Der Eintritt kostet zwischen 45 und 120 Euro. Vor allem Frauen kaufen die Karten. Mütter strömen mit Großmüttern zu Garretts Auftritten, Grüppchen von Freundinnen in Parfümwolken. Fans wie die 27-jährige Andrea aus Neuruppin, die beim Konzert in Berlin in der zweiten Reihe sitzt. Sie hat sich ein Herz auf den Fuß tätowieren lassen, in der Mitte David Garretts Initialen. In Reihe sechs die zierliche Miriam, der Mund so grellrot wie die Lackstiefel, neben ihr der Sohn, ein blonder Fünfjähriger. Das lange Haar trägt er am Hinterkopf zusammengeknotet, wie David Garrett. Die Jeans hat er in kleine Stiefel mit offenem Schaft gesteckt, wie David Garrett.

Mitte Oktober erschien Garretts Album Music, sofort erreichte es Platz vier der deutschen Charts. Drei Wochen und ein paar Fernsehauftritte später liegt Music auf Platz zwei und hat sich mehr als 100.000-mal verkauft: Goldstatus. Nur Robbie Williams läuft besser.

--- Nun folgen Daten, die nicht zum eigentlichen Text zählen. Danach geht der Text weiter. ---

import Literature.AlgebraicGeometry.Frobenioids.ArchimedeanSlitMorphisms
import HarnessLib

/-!
# Frobenioids II, Example 3.3 (iv) with the author's Comments (Feb 2019), item (4): arrows between real objects of `N₀`

Mochizuki, *The geometry of Frobenioids II: poly-Frobenioids*, Kyushu J. Math. **62** (2008)
401–460, §3, Example 3.3 (iv), author's text p. 29: "all real objects of `N₀` are isomorphic"
(PROVED as `ArchFrd.N0.nonempty_iso_of_isRealObj`, `AngularFrobenioids.lean`); the author's
*Comments* (Feb 2019), item (4), strengthen this (optionally) to "all MORPHISMS between real objects of
`N₀` are isomorphisms". This file proves the strengthened form: an arrow of `N₀` between real objects
is a linear isometry over `id_{Spec ℝ}` out of an isotropic object, hence invertible in `C₀`
(`C0.isIso_of_isIsotropic`) and in `N₀`. [cite: MochizukiFrdII2008, Ex 3.3 (iv) p.29]
-/

namespace Literature.AlgebraicGeometry.Frobenioids

open CategoryTheory

noncomputable section

namespace ArchFrd

/-- **Example 3.3 (iv), author's Comments (Feb 2019) (4)**: every morphism between real objects of
`N₀` is an isomorphism. [cite: MochizukiFrdII2008, Ex 3.3 (iv) p.29] -/
theorem N0.isIso_of_isRealObj {X Y : N0} (f : X ⟶ Y) (hX : X.carrier.IsRealObj)
    (hY : Y.carrier.IsRealObj) : IsIso f := by
  have hlin : C0.degFr (N0.homCarrier f) = 1 := f.2
  have hiso := (A0.isIsometry_iff_norm_mul_tip_pow (N0.homCarrier f)).mp f.1.2
  -- the base arrow `Spec ℝ → Spec ℝ` is the identity
  haveI : IsIso (C0.Base (N0.homCarrier f)) := by
    have hb : C0.Base (N0.homCarrier f) = eqToHom (by rw [show X.carrier.base = D0.real from hX,
        show Y.carrier.base = D0.real from hY]) := Subsingleton.elim
      (α := X.carrier.base ⟶ Y.carrier.base) (h := by
        rw [show X.carrier.base = D0.real from hX, show Y.carrier.base = D0.real from hY]
        exact D0.subsingleton_hom_real_real) _ _
    rw [hb]; infer_instance
  haveI : IsIso (N0.homCarrier f) :=
    C0.isIso_of_isIsotropic _ (C0.isNaivelyIsotropic_of_isRealObj hX) hlin hiso
  exact N0.isIso_of_isIso_carrier f

end ArchFrd

end

end Literature.AlgebraicGeometry.Frobenioids
/-- `(25 | 46)`, minimal rank `8`: `L⁺` of type `(17 | 8)` is full and a lift with `i = 1` has `j ∈ {7}`, killed in `L⁻` (type `(8 | 38)`). [cite: Ribet1983, Thm. 3] [cite: Gordon1997, Thm. 6.3 (3)]
[cite: Deligne1982HodgeCycles, I §3 Prop. 3.4, 3.6] [cite: GoodmanWallachGTM255, §4.1.1] -/
theorem UnitaryTwentyFiveFortySix.no_minRank_8 [FiniteDimensional ℂ W] {𝔊 : Submodule ℂ (Module.End ℂ W)}
    (hbr : ∀ Y ∈ 𝔊, ∀ Z ∈ 𝔊, Y * Z - Z * Y ∈ 𝔊)
    (hirr : ∀ U : Submodule ℂ W, (∀ A ∈ 𝔊, ∀ u ∈ U, A u ∈ U) → U = ⊥ ∨ U = ⊤)
    {Θ : Module.End ℂ W} (hΘ : Θ ∈ 𝔊) (hΘΘ : Θ * Θ = 1)
    {P Q : Submodule ℂ W} (hP : ∀ x, x ∈ P ↔ Θ x = x) (hQ : ∀ x, x ∈ Q ↔ Θ x = -x)
    (hP25 : Module.finrank ℂ P = 25) (hQ46 : Module.finrank ℂ Q = 46)
    {s : W → W → ℂ} (hadd : ∀ x y z, s (x + y) z = s x z + s y z)
    (hsmul : ∀ (c : ℂ) (x y : W), s (c • x) y = c * s x y) (hsymm : ∀ x y, s y x = starRingEnd ℂ (s x y))
    (hPQ : ∀ p ∈ P, ∀ q ∈ Q, s p q = 0) (hdefP : ∀ p ∈ P, s p p = 0 → p = 0) (hdefQ : ∀ q ∈ Q, s q q = 0 → q = 0)
    (hadj : ∀ X ∈ 𝔊, ∃ Y ∈ 𝔊, ∀ x y, s (X x) y = s x (Y y))
    (hS : ∀ B' ∈ 𝔊, Θ * B' = B' → B' * Θ = -B' →
      Module.finrank ℂ (LinearMap.range B') = 0 ∨ Module.finrank ℂ (LinearMap.range B') = 8 ∨ Module.finrank ℂ (LinearMap.range B') = 9 ∨ Module.finrank ℂ (LinearMap.range B') = 10 ∨ Module.finrank ℂ (LinearMap.range B') = 12 ∨ Module.finrank ℂ (LinearMap.range B') = 14 ∨ Module.finrank ℂ (LinearMap.range B') = 15 ∨ Module.finrank ℂ (LinearMap.range B') = 16 ∨ Module.finrank ℂ (LinearMap.range B') = 17 ∨ Module.finrank ℂ (LinearMap.range B') = 18 ∨ Module.finrank ℂ (LinearMap.range B') = 19 ∨ Module.finrank ℂ (LinearMap.range B') = 20 ∨ Module.finrank ℂ (LinearMap.range B') = 21 ∨ Module.finrank ℂ (LinearMap.range B') = 22 ∨ Module.finrank ℂ (LinearMap.range B') = 23 ∨ Module.finrank ℂ (LinearMap.range B') = 24 ∨ Module.finrank ℂ (LinearMap.range B') = 25)
    {B : Module.End ℂ W} (hB : B ∈ 𝔊) (hΘB : Θ * B = B) (hBΘ : B * Θ = -B)
    (hr : Module.finrank ℂ (LinearMap.range B) = 8) : False := by
  classical
  have hsU : ∀ U : Submodule ℂ W, ∀ x y z : U, s ((x + y : U) : W) z = s (x : W) z + s (y : W) z :=
    fun U x y z => by simp only [Submodule.coe_add, hadd]
  have hsmU : ∀ U : Submodule ℂ W, ∀ (c : ℂ) (x y : U), s ((c • x : U) : W) y = c * s (x : W) y :=
    fun U c x y => by simp only [Submodule.coe_smul, hsmul]
  have hno1 : ∀ B' ∈ 𝔊, Θ * B' = B' → B' * Θ = -B' → Module.finrank ℂ (LinearMap.range B') ≠ 1 := by
    intro B' hB' hΘB' hB'Θ h1
    rcases hS B' hB' hΘB' hB'Θ with h | h | h | h | h | h | h | h | h | h | h | h | h | h | h | h | h <;> omega
  have hmin : ∀ Y ∈ 𝔊, Θ * Y = Y → Y * Θ = -Y → Y ≠ 0 → 8 ≤ Module.finrank ℂ (LinearMap.range Y) := by
    intro Y hY hΘY hYΘ hY0
    have h0 : Module.finrank ℂ (LinearMap.range Y) ≠ 0 := fun h =>
      hY0 (LinearMap.range_eq_bot.1 (Submodule.finrank_eq_zero.1 h))
    rcases hS Y hY hΘY hYΘ with h | h | h | h | h | h | h | h | h | h | h | h | h | h | h | h | h <;> omega
  have hmin' : ∀ Z ∈ 𝔊, Θ * Z = Z → Z * Θ = -Z → Z ≠ 0 → Module.finrank ℂ (LinearMap.range B) ≤ Module.finrank ℂ (LinearMap.range Z) := by
    rw [hr]; exact hmin
  obtain ⟨ι, Um, Up, PU, QU, Lm, ιm, Pm, Qm, Lp, ιp, Pp, Qp, hιmem, hιι, hιΘ, hιs, hUm, hUp, hfinUm, hfinUp,
    hPM, hQM, hPU, hQU, hrangeP, hPUP, hQUQ, hfinQM, hfinPU, hfinQU, hLm, hLp,
    hιmapply, hPmmem, hQmmem, hbrLm, hirrLm, hιmmem, hιmιm, hPm, hQm, hfinPm, hfinQm, hPmQm, hdefPm, hdefQm, hadjLm,
    hιpapply, hPpmem, hQpmem, hbrLp, hirrLp, hιpmem, hιpιp, hPp, hQp, hfinPp, hfinQp, hPpQp, hdefPp, hdefQp, hadjLp,
    hsplit⟩ :=
    UnitaryLeviSetup.exists_levi_pair hbr hirr hΘ hΘΘ hP hQ hadd hsymm hPQ hdefP hdefQ hadj hB hΘB hBΘ
  have hdich : ∀ X ∈ 𝔊, Θ * X = X → X * Θ = -X → X * ι = ι * X →
      Module.finrank ℂ (Up.map X) + Module.finrank ℂ (Um.map X) ≤ Module.finrank ℂ (LinearMap.range B) ∨
        (8 ≤ Module.finrank ℂ (Up.map X) ∧ 8 ≤ Module.finrank ℂ (Um.map X)) := fun X hX hΘX hXΘ hXc =>
    UnitaryLeviSetup.profile_dichotomy hbr hΘΘ hP hQ hadd hsymm hPQ hdefP hdefQ hadj hmin hB hΘB hBΘ hιι hιΘ hιs hUm hUp
      hPM hQM hQU hfinQU hrangeP hX hΘX hXΘ hXc
  have hfinQU' := hfinQU
  rw [hr] at hfinQM hfinPU hfinQU hfinPm hfinQm hfinPp hfinQp hsplit hdich
  rw [hQ46] at hfinQM hfinQm hfinUm
  rw [hP25] at hfinPU hfinPp hfinUp
  have hcm : ∀ Z : Module.End ℂ W, Z * ι = ι * Z → ∀ x ∈ Um, Z x ∈ Um := fun Z hZ x hx =>
    (hUm _).2 (by rw [← Module.End.mul_apply, ← hZ, Module.End.mul_apply, (hUm x).1 hx, map_neg])
  have hcp : ∀ Z : Module.End ℂ W, Z * ι = ι * Z → ∀ x ∈ Up, Z x ∈ Up := fun Z hZ x hx =>
    (hUp _).2 (by rw [← Module.End.mul_apply, ← hZ, Module.End.mul_apply, (hUp x).1 hx])
  have hfullm_of : Lm = ⊤ → False := fun h =>
    UnitaryLeviSetup.false_of_full_larger hbr hΘΘ hno1 hιι hιΘ hUm hUp (by omega) (by omega) hPM hQM (by omega)
      (by omega) hLm h
  have hkillm7 : ∀ X ∈ 𝔊, Θ * X = X → X * Θ = -X → X * ι = ι * X → Module.finrank ℂ (Um.map X) ≠ 7 := by
    intro X hX hΘX hXΘ hXc h7
    obtain ⟨hxmem, hιmx, hxιm, hxrk⟩ := UnitaryLeviSetup.restrict_mem hcm hLm hιmapply X hX hΘX hXΘ hXc
    rw [h7] at hxrk
    refine hfullm_of (UnitaryDoubleLevi.eq_top_of_raise_of_core hbrLm hirrLm hιmmem hιmιm hPm hQm
      (s := fun v w : Um => s (v : W) w) (hsU Um) (fun v w => hsymm v w) hPmQm hdefPm hdefQm hadjLm hxmem hιmx hxιm
      (by rw [hxrk]; omega) (by omega) (by omega)
      fun U' 𝔩' ι' P' Q' hbr𝔩' hirr𝔩' hι' hι'ι' hP' hQ' hfinP' hfinQ' hP'Q' hdefP' hdefQ' hadj𝔩' => ?_)
    rw [hxrk] at hfinP' hfinQ'
    exact UnitarySeven.eq_top_of_smul hbr𝔩' hirr𝔩' hι' hι'ι' hP' hQ' hfinP' (by omega) (s := fun x y : U' => s ((x : Um) : W) y) (fun x y z => by simp only [Submodule.coe_add, hadd]) (fun c x y => by simp only [Submodule.coe_smul, hsmul]) (fun x y => hsymm _ _) hP'Q' hdefP' hdefQ' hadj𝔩'
  have hLptop : Lp = ⊤ :=
    UnitarySeventeen.eq_top_of_smul' hbrLp hirrLp hιpmem hιpιp hPp hQp (by omega) (by omega) (by omega) (s := fun x y : Up => s (x : W) y) (fun x y z => by simp only [Submodule.coe_add, hadd]) (fun c x y => by simp only [Submodule.coe_smul, hsmul]) (fun x y => hsymm _ _) hPpQp hdefPp hdefQp hadjLp
  obtain ⟨T1, hιT1, hT1ι, hT1r⟩ := UnitaryRaisingSpace.exists_raise_finrank_range_eq hιpιp hPp hQp (k := 1)
    (by omega) (by omega)
  obtain ⟨X1, hX1, hΘX1, hX1Θ, hX1c, hX1Up⟩ := UnitaryLeviSetup.exists_lift hbr hΘ hΘΘ hcp hιΘ hLp hιpapply T1
    (by rw [hLptop]; exact Submodule.mem_top) hιT1 hT1ι
  rw [hT1r] at hX1Up
  obtain ⟨hs1, hi1, hi1', hj1, hj1'⟩ := hsplit X1 hΘX1 hX1Θ hX1c
  have hrk1 := hS X1 hX1 hΘX1 hX1Θ
  have hd1 := hdich X1 hX1 hΘX1 hX1Θ hX1c
  rw [hs1] at hrk1
  rw [hX1Up] at hrk1 hd1
  have hk_hkillm7 := hkillm7 X1 hX1 hΘX1 hX1Θ hX1c
  omega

Man könnte also erwarten, dass Garrett sich aufmerksamkeitssatt und zufrieden gibt, als er in einem Salon des Berliner Westin Grand Hotels im Viertelstundentakt die Journalisten zum Gespräch empfängt. Die Füße in den offenen Stiefeln hat er auf ein Tischchen gelegt. Die Sonne malt goldene Muster auf die Zimmerwand.